---- AVAILABLE RECORDS

/-- Time translations of configurations form a one-parameter group:
`T_{s+t} = T_s ∘ T_t` (Glimm–Jaffe §6.1). [folklore] -/
theorem timeShiftField_add (s t : ℝ) :
    timeShiftField d (s + t) = (timeShiftField d s).comp (timeShiftField d t) := by
  ext ω f
  simp only [timeShiftField, translateField_apply, ContinuousLinearMap.coe_comp,
    Function.comp_apply]
  congr 1
  ext x
  simp only [translateTest_apply]
  congr 1
  rw [show EuclideanSpace.single (0 : Fin d) (s + t)
      = EuclideanSpace.single 0 s + EuclideanSpace.single 0 t from PiLp.single_add 2 0]
  abel

end Config

/-! ### Invariance of laws -/

section Law

variable {E : Type*} [NormedAddCommGroup E] [NormedSpace ℝ E]

/-- A law `μ` on field configurations is *Euclidean invariant*: `g_* μ = μ` for every Euclidean
motion `g` (affine isometric automorphism of `E`). Osterwalder–Schrader axiom E1 / Glimm–Jaffe
§6.1, OS2. (Suffix `Law`: outline §0, to avoid `Literature.Probability.LatticeModels.IsEuclideanInvariant`.) [folklore] -/
def IsEuclideanInvariantLaw (μ : Measure (FieldConfig E)) : Prop :=
  ∀ g : E ≃ᵃⁱ[ℝ] E, μ.map (euclidActField g) = μ

/-- A law `μ` on field configurations is *translation invariant*: `(τ_a)_* μ = μ` for all `a`.
Glimm–Jaffe §6.1. [folklore] -/
def IsTranslationInvariantLaw (μ : Measure (FieldConfig E)) : Prop :=
  ∀ a : E, μ.map (translateField a) = μ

--------

● **WORK TO BE COMPLETED**:
Your task is to restate every record exactly.

● **TASK RESULT**:
/-- Time translations of configurations form a one-parameter group:
`T_{s+t} = T_s ∘ T_t` (Glimm–Jaffe §6.1). [folklore] -/
theorem timeShiftField_add (s t : ℝ) :
    timeShiftField d (s + t) = (timeShiftField d s).comp (timeShiftField d t) := by
  ext ω f
  simp only [timeShiftField, translateField_apply, ContinuousLinearMap.coe_comp,
    Function.comp_apply]
  congr 1
  ext x
  simp only [translateTest_apply]
  congr 1
  rw [show EuclideanSpace.single (0 : Fin d) (s + t)
      = EuclideanSpace.single 0 s + EuclideanSpace.single 0 t from PiLp.single_add 2 0]
  abel

end Config

/-! ### Invariance of laws -/

section Law

variable {E : Type*} [NormedAddCommGroup E] [NormedSpace ℝ E]

/-- A law `μ` on field configurations is *Euclidean invariant*: `g_* μ = μ` for every Euclidean
motion `g` (affine isometric automorphism of `E`). Osterwalder–Schrader axiom E1 / Glimm–Jaffe
§6.1, OS2. (Suffix `Law`: outline §0, to avoid `Literature.Probability.LatticeModels.IsEuclideanInvariant`.) [folklore] -/
def IsEuclideanInvariantLaw (μ : Measure (FieldConfig E)) : Prop :=
  ∀ g : E ≃ᵃⁱ[ℝ] E, μ.map (euclidActField g) = μ

/-- A law `μ` on field configurations is *translation invariant*: `(τ_a)_* μ = μ` for all `a`.
Glimm–Jaffe §6.1. [folklore] -/
def IsTranslationInvariantLaw (μ : Measure (FieldConfig E)) : Prop :=
  ∀ a : E, μ.map (translateField a) = μ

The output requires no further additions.